MATERIAL TO PROCESS →
= = = =

/-- **Bhardwaj–van den Dries 2022, Cor. 6.4, uniformly in parameters over `ℝ`, vector-valued**
(*"for every `l ≤ k` there is a `V_l ⋐ U` and a `k`-parametrization `Φ_l` of a cofinite
subset of `(0,1)` such that for all `φ ∈ Φ_l`: `I_φ(V_l) ⊆ U`, `f_φ` is of class `C^k` on
`V_l` and `f_φ^{(α)}` is strongly bounded on `V_l` for all `α` with `|α| ≤ k`,
`α_{m+1} ≤ l`"*), the case `l = k`: for definable families of open `U_v ⋐ (0,1)^{m+1}` and of
functions `f_c(v,·)` whose sections `y ↦ f_c(v, y, t)` are `C^k` with `‖D^q‖ ≤ B` (`q ≤ k`)
on the fibres of `U_v`, one gets finitely many definable families of strictly monotone
`C^k` unary charts with bounded derivatives covering `(0,1)` up to finitely many points and a
definable `V ⋐ U` on whose fibres all `f_c ∘ I_θ` are `C^k` with all word partials of length
`≤ k` bounded by a uniform constant.  Base `l = 0`: `Φ_0 = {id}` and `V_0 =` the `C^k` locus
(`exists_contDiffOn_locus_family_of_field`); step: `lastVariable_Ck_step`.
[cite: BhardwajVanDenDries2022, Cor. 6.4] -/
theorem lastVariable_Ck {p m n k : ℕ} (hO : L.IsOMinimal ℝ)
    (hadd : (univ : Set ℝ).Definable L {v : Fin 3 → ℝ | v 0 + v 1 = v 2})
    (hmul : (univ : Set ℝ).Definable L {v : Fin 3 → ℝ | v 0 * v 1 = v 2})
    (hk : 1 ≤ k)
    (U : Set (Fin (p + (m + 1)) → ℝ)) (hU : (univ : Set ℝ).Definable L U)
    (hUopen : ∀ v : Fin p → ℝ, IsOpen {x : Fin (m + 1) → ℝ | (Fin.append v x :) ∈ U})
    (hUcube : ∀ v : Fin p → ℝ, {x : Fin (m + 1) → ℝ | (Fin.append v x :) ∈ U} ⊆ 𝕀^(m + 1))
    (hUbig : ∀ v : Fin p → ℝ, interior (𝕀^(m + 1) \ {x : Fin (m + 1) → ℝ | (Fin.append v x :) ∈ U}) = ∅)
    (f : Fin n → (Fin (p + (m + 1)) → ℝ) → ℝ) (hf : ∀ c, (univ : Set ℝ).DefinableFun L (f c))
    {B : ℝ}
    (hsecCk : ∀ c (v : Fin p → ℝ) (t : ℝ), ContDiffOn ℝ k (fun y : Fin m → ℝ => f c (Fin.append v (Fin.snoc y t)))
      {y | (Fin.append v (Fin.snoc y t) :) ∈ U})
    (hsecbd : ∀ c (v : Fin p → ℝ) (t : ℝ), ∀ y : Fin m → ℝ, (Fin.append v (Fin.snoc y t) :) ∈ U →
      ∀ q ≤ k, ‖iteratedFDeriv ℝ q (fun y : Fin m → ℝ => f c (Fin.append v (Fin.snoc y t))) y‖ ≤ B) :
    ∀ l ≤ k, ∃ (Kl : Type) (_ : Fintype Kl) (θ : Kl → (Fin p → ℝ) → ℝ → ℝ) (Vl : Set (Fin (p + (m + 1)) → ℝ))
      (Cθ Bl : ℝ), 1 ≤ Cθ ∧ 1 ≤ Bl ∧
      (∀ j, IsDefinableFamily₁ L (θ j)) ∧ (univ : Set ℝ).Definable L Vl ∧
      ∀ v : Fin p → ℝ,
      (∀ j, StrictMonoOn (θ j v) (Ioo 0 1) ∨ StrictAntiOn (θ j v) (Ioo 0 1)) ∧
      (∀ j, MapsTo (θ j v) (Ioo 0 1) (Ioo 0 1)) ∧
      (∀ j, ContDiffOn ℝ k (θ j v) (Ioo 0 1)) ∧
      (∀ j, ∀ i ≤ k, ∀ t ∈ Ioo (0 : ℝ) 1, |iteratedDerivWithin i (θ j v) (Ioo 0 1) t| ≤ Cθ) ∧
      (Ioo (0 : ℝ) 1 \ ⋃ j, θ j v '' Ioo 0 1).Finite ∧
      {x : Fin (m + 1) → ℝ | (Fin.append v x :) ∈ Vl} ⊆ {x | (Fin.append v x :) ∈ U} ∧
      IsOpen {x : Fin (m + 1) → ℝ | (Fin.append v x :) ∈ Vl} ∧
      interior ({x : Fin (m + 1) → ℝ | (Fin.append v x :) ∈ U} \ {x | (Fin.append v x :) ∈ Vl}) = ∅ ∧
      ∀ j, MapsTo (fun x : Fin (m + 1) → ℝ => Function.update x (Fin.last m) (θ j v (x (Fin.last m))))
            {x | (Fin.append v x :) ∈ Vl} {x | (Fin.append v x :) ∈ U} ∧
        (∀ c, ContDiffOn ℝ k
          (fun x => f c (Fin.append v (Function.update x (Fin.last m) (θ j v (x (Fin.last m))))))
          {x | (Fin.append v x :) ∈ Vl}) ∧
        (∀ c, ∀ x : Fin (m + 1) → ℝ, (Fin.append v x :) ∈ Vl → ∀ w : List (Fin (m + 1)),
          w.length ≤ k → w.count (Fin.last m) ≤ l →
          |pderivWord w (fun x => f c (Fin.append v (Function.update x (Fin.last m) (θ j v (x (Fin.last m)))))) x| ≤ Bl) := by
  have hlt := definable_lt_of_field hadd hmul
  intro l
  induction l with
  | succ l ih =>
    intro hl
    obtain ⟨Kl, hKl, θ, Vl, Cθ, Bl, hCθ, hBl, hθdef, hVldef, hPl⟩ := ih (by omega)
    exact lastVariable_Ck_step hO hadd hmul hk (by omega) U hU hUcube hUbig f hf θ hθdef Vl hVldef hCθ hBl hPl
  | zero =>
  intro _
  ----------------------------------------------------------------- the base case `l = 0`
  set fe : Fin n → (Fin (p + (m + 1)) → ℝ) → ℝ := fun c u => if u ∈ U then f c u else 0 with hfe
  have hfedef : ∀ c, (univ : Set ℝ).DefinableFun L (fe c) := fun c =>
    Set.DefinableFun.ite hU (hf c) (definableFun_const' _ _)
  have hG := fun c => exists_contDiffOn_locus_family_of_field hO hadd hmul (p := p) (n := m + 1) (Nat.succ_pos m)
    (hfedef c) k hk
  choose G hGdef hG using hG
  set V0 : Set (Fin (p + (m + 1)) → ℝ) := U ∩ ⋂ c, G c with hV0
  have hV0def : (univ : Set ℝ).Definable L V0 := hU.inter (definable_iInter_of_finite hGdef)
  refine ⟨Unit, inferInstance, fun _ _ t => t, V0, 1, max B 1, le_rfl, le_max_right _ _, fun _ => IsDefinableFamily₁.id, hV0def,
    fun v => ?_⟩
  set Uv : Set (Fin (m + 1) → ℝ) := {x | (Fin.append v x :) ∈ U} with hUv
  have hV0fib : {x : Fin (m + 1) → ℝ | (Fin.append v x :) ∈ V0} = Uv ∩ ⋂ c, {x | (Fin.append v x :) ∈ G c} := by
    ext x; simp [hV0, hUv]
  have hid : ∀ x : Fin (m + 1) → ℝ, Function.update x (Fin.last m) (x (Fin.last m)) = x := fun x => Function.update_eq_self _ _
  have hV0U : {x : Fin (m + 1) → ℝ | (Fin.append v x :) ∈ V0} ⊆ Uv := fun x hx => by rw [hV0fib] at hx; exact hx.1
  have hV0open : IsOpen {x : Fin (m + 1) → ℝ | (Fin.append v x :) ∈ V0} := by
    rw [hV0fib]; exact (hUopen v).inter (isOpen_iInter_of_finite fun c => (hG c v).1)
  -- `f_c ∘ (v, ·)` is `C^k` on `V0_v`
  have hfeU : ∀ c, EqOn (fun x => fe c (Fin.append v x)) (fun x => f c (Fin.append v x)) Uv := fun c x hx => by
    simp only [hfe, mem_setOf_eq.mp hx, if_true]
  have hfCk : ∀ c, ContDiffOn ℝ k (fun x => f c (Fin.append v x)) {x : Fin (m + 1) → ℝ | (Fin.append v x :) ∈ V0} := by
    intro c
    refine (((hG c v).2.1).mono fun x hx => ?_).congr fun x hx => (hfeU c (hV0U hx)).symm
    rw [hV0fib] at hx; exact mem_iInter.mp hx.2 c
  refine ⟨fun _ => Or.inl fun x _ y _ hxy => hxy, fun _ t ht => ht, fun _ => contDiffOn_id, fun _ i _ t ht => abs_iteratedDerivWithin_id_le i ht,
    ?_, hV0U, hV0open, ?_, fun _ => ⟨fun x hx => by simpa only [hid] using hV0U hx, fun c => ?_, fun c x hx w hwlen hwcount => ?_⟩⟩
  · -- cover: the identity chart is onto
    have : Ioo (0 : ℝ) 1 \ ⋃ _j : Unit, (fun t : ℝ => t) '' Ioo 0 1 = ∅ := by
      ext y; simp
    rw [this]; exact finite_empty
  · -- `V0 ⋐ U`
    have hsub : Uv \ {x : Fin (m + 1) → ℝ | (Fin.append v x :) ∈ V0} ⊆ ⋃ c ∈ (Finset.univ : Finset (Fin n)),
        {x : Fin (m + 1) → ℝ | (Fin.append v x :) ∈ G c}ᶜ := by
      rintro x ⟨hxU, hxV⟩
      rw [hV0fib] at hxV
      simp only [mem_inter_iff, mem_iInter, not_and, not_forall] at hxV
      obtain ⟨c, hc⟩ := hxV hxU
      exact mem_iUnion₂.mpr ⟨c, Finset.mem_univ _, hc⟩
    have h := interior_biUnion_eq_empty_of_definable (Nat.succ_pos m) hO hlt (Finset.univ : Finset (Fin n))
      (fun c => {x : Fin (m + 1) → ℝ | (Fin.append v x :) ∈ G c}ᶜ)
      (fun c _ => (definable_fibre_append (hGdef c) v).compl) (fun c _ => (hG c v).2.2)
    exact subset_empty_iff.mp ((interior_mono hsub).trans h.subset)
  · simpa only [hid] using hfCk c
  · -- bounds for horizontal words (no letter `last`)
    simp only [hid]
    have hcount0 : w.count (Fin.last m) = 0 := Nat.le_zero.mp hwcount
    obtain ⟨j', wh, hj', hlen, hperm⟩ := perm_replicate_append_horizontal w
    have hj0 : j' = 0 := by rw [hj', hcount0]
    subst hj0
    simp only [List.replicate_zero, List.nil_append, zero_add] at hperm hlen
    have hK : ContDiffOn ℝ (w.length : WithTop ℕ∞) (fun x => f c (Fin.append v x)) {x : Fin (m + 1) → ℝ | (Fin.append v x :) ∈ V0} :=
      (hfCk c).of_le (by exact_mod_cast hwlen)
    rw [pderivWord_perm hV0open hperm hK hx]
    have hK' : ContDiffOn ℝ (wh.length : WithTop ℕ∞) (fun x => f c (Fin.append v x)) {x : Fin (m + 1) → ℝ | (Fin.append v x :) ∈ V0} :=
      (hfCk c).of_le (by exact_mod_cast (show wh.length ≤ k by omega))
    rw [pderivWord_map_castSucc_eq_section hV0open wh hK' hx]
    -- the section is `C^k` with bounded derivatives on the open `t`-fibre of `U_v`
    set t := x (Fin.last m) with ht
    have hfib : IsOpen {y : Fin m → ℝ | (Fin.append v (Fin.snoc y t) :) ∈ U} := by
      refine (hUopen v).preimage (continuous_pi fun l' => ?_)
      refine Fin.lastCases ?_ (fun j => ?_) l'
      · simp only [Fin.snoc_last]; exact continuous_const
      · simp only [Fin.snoc_castSucc]; exact continuous_apply j
    have hmem : Fin.init x ∈ {y : Fin m → ℝ | (Fin.append v (Fin.snoc y t) :) ∈ U} := by
      show (Fin.append v (Fin.snoc (Fin.init x) (x (Fin.last m))) :) ∈ U
      rw [Fin.snoc_init_self]; exact hV0U hx
    have h := abs_pderivWord_le hfib wh ((hsecCk c v t).of_le (by exact_mod_cast (show wh.length ≤ k by omega))) hmem
    exact (h.trans (hsecbd c v t _ hmem wh.length (by omega))).trans (le_max_left _ _)

end C64Step


end Literature.ModelTheory.ExponentialFields

end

= = = =

REQUIRED WORK →
From the entries above, restate word for word the lines from the line containing "hwcount => ?_⟩⟩" to the line containing "have hsub : Uv", both ends included, and nothing more.

RESPONSE TO THIS TASK →
    ?_, hV0U, hV0open, ?_, fun _ => ⟨fun x hx => by simpa only [hid] using hV0U hx, fun c => ?_, fun c x hx w hwlen hwcount => ?_⟩⟩
  · -- cover: the identity chart is onto
    have : Ioo (0 : ℝ) 1 \ ⋃ _j : Unit, (fun t : ℝ => t) '' Ioo 0 1 = ∅ := by
      ext y; simp
    rw [this]; exact finite_empty
  · -- `V0 ⋐ U`
    have hsub : Uv \ {x : Fin (m + 1) → ℝ | (Fin.append v x :) ∈ V0} ⊆ ⋃ c ∈ (Finset.univ : Finset (Fin n)),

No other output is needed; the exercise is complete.